Hymenopterans range in size from very small to large insects. Their mouthparts are adapted for chewing, with well-developed mandibles (ectognathous mouthparts). Many species have further developed the mouthparts into a lengthy proboscis, with which they can drink liquids, such as nectar. Hymenopterans usually have two pairs of wings, but some solitary wasps and worker ants don't. They typically have large compound eyes with three simple eyes, ocelli.

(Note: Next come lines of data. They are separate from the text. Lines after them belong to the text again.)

include hθ hℓ hpos hW hans hp hu heq in
/-- **The two-term identity at `(σ, y)` whenever `ℓ(σ)⁻¹ y ∈ B(0, r)`**:
`(ℓ²ℓ′)(σ) • (W + D_yW y)(σ, y) + ℓ(σ)³ • (∂_σW + (W·∇)W + ∇Q − νΔW)(σ, y) = 0`
(`momentum_modulatedProfile` at `x = ℓ(σ)⁻¹ y`). [folklore] -/
theorem twoTerm_of_momentum_profile_ball {σ : ℝ} (hσ : σ₀ < σ) {y : E}
    (hy : (ℓ σ)⁻¹ • y ∈ ball (0 : E) r) :
    (ℓ σ ^ 2 * ℓ' σ) • (W σ y + fderiv ℝ (W σ) y y) +
      ℓ σ ^ 3 • (deriv (fun s => W s y) σ + convect (W σ) (W σ) y + gradient (Q σ) y -
        ν • (Δ (W σ)) y) = 0 := by
  have hev : ∀ᶠ s in 𝓝 σ, ∀ x, u (θ s) x = ℓ s • W s (ℓ s • x) :=
    Filter.eventually_of_mem (isOpen_Ioi.mem_nhds hσ) fun s hs => hans s hs
  have hx := heq σ hσ ((ℓ σ)⁻¹ • y) hy
  rw [momentum_modulatedProfile (hθ σ hσ) (hℓ σ hσ) (hpos σ hσ).ne'
    (fun y => hW.differentiable one_ne_zero _) hev (hp σ hσ) (hu σ hσ) ν, smul_smul,
    mul_inv_cancel₀ (hpos σ hσ).ne', one_smul] at hx
  exact hx

include hP hθ hℓ hpos hW hper hperQ hans hp hu heq in
/-- **One non-degenerate point inside both balls makes the readout periodic.** If `σ, σ + P > σ₀`,
`W(σ, y₀) + D_yW(σ, y₀) y₀ ≠ 0`, and `y₀` lies in both rescaled balls, `‖y₀‖ < ℓ(σ) r` and
`‖y₀‖ < ℓ(σ + P) r`, then `ℓ′(σ + P)/ℓ(σ + P) = ℓ′(σ)/ℓ(σ)` (the proof of `readout_add_period_eq`
run at the single point `y₀`). [folklore] -/
theorem readout_add_period_eq_of_ball {σ : ℝ} (hσ : σ₀ < σ) {y₀ : E}
    (hy₀ : W σ y₀ + fderiv ℝ (W σ) y₀ y₀ ≠ 0) (h1 : ‖y₀‖ < ℓ σ * r) (h2 : ‖y₀‖ < ℓ (σ + P) * r) :
    ℓ' (σ + P) / ℓ (σ + P) = ℓ' σ / ℓ σ := by
  have hσP : σ₀ < σ + P := by linarith
  have h0 := hpos σ hσ
  have hP0 := hpos (σ + P) hσP
  have hball : ∀ {s : ℝ}, 0 < ℓ s → ‖y₀‖ < ℓ s * r → (ℓ s)⁻¹ • y₀ ∈ ball (0 : E) r := by
    intro s hs hlt
    rw [mem_ball_zero_iff, norm_smul, norm_inv, Real.norm_of_nonneg hs.le, inv_mul_lt_iff₀ hs]
    exact hlt
  -- the two-term identity on the pair `{σ, σ + P}` at the single point `y₀`, fields frozen at `σ`
  have hpair : ∀ s ∈ ({σ, σ + P} : Set ℝ), ∀ _ : Unit,
      (ℓ s ^ 2 * ℓ' s) • (W σ y₀ + fderiv ℝ (W σ) y₀ y₀) +
        ℓ s ^ 3 • (deriv (fun s => W s y₀) σ + convect (W σ) (W σ) y₀ + gradient (Q σ) y₀ -
          ν • (Δ (W σ)) y₀) = 0 := by
    intro s hs _
    rcases hs with rfl | rfl
    · exact twoTerm_of_momentum_profile_ball hℓ hpos hθ hW hans hp hu heq hσ (hball h0 h1)
    · have h := twoTerm_of_momentum_profile_ball hℓ hpos hθ hW hans hp hu heq hσP (hball hP0 h2)
      rwa [deriv_slice_add_period hper, hper, hperQ] at h
  have key := mul_eq_mul_of_twoTerm (f := fun s => ℓ s ^ 2 * ℓ' s) (g := fun s => ℓ s ^ 3)
    (W := fun _ : Unit => W σ y₀ + fderiv ℝ (W σ) y₀ y₀) hpair (y₀ := ()) hy₀
    (show σ ∈ ({σ, σ + P} : Set ℝ) by simp) (show σ + P ∈ ({σ, σ + P} : Set ℝ) by simp)
  rw [div_eq_div_iff hP0.ne' h0.ne']
  have hne : ℓ σ ^ 2 * ℓ (σ + P) ^ 2 ≠ 0 := by positivity
  refine mul_left_cancel₀ hne ?_
  linear_combination -key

The forward margin of the hind wing bears a number of hooked bristles, or "hamuli", which lock onto the fore wing, keeping them held together (hamuli wing coupling). The smaller species may have only two or three hamuli on each side, but the largest wasps may have a considerable number, keeping the wings gripped together especially tightly. Hymenopteran wings have relatively few veins compared with many other insects, especially in the smaller species.

In the more ancestral hymenopterans, the ovipositor is blade-like, and has evolved for slicing plant tissues. In the majority, however, it is modified for piercing, and, in some cases, is several times the length of the body. In some species, the ovipositor has become modified as a stinger, and the eggs are laid from the base of the structure, rather than from the tip, which is used only to inject venom. The sting is typically used to immobilize prey, but in some wasps and bees may be used in defense.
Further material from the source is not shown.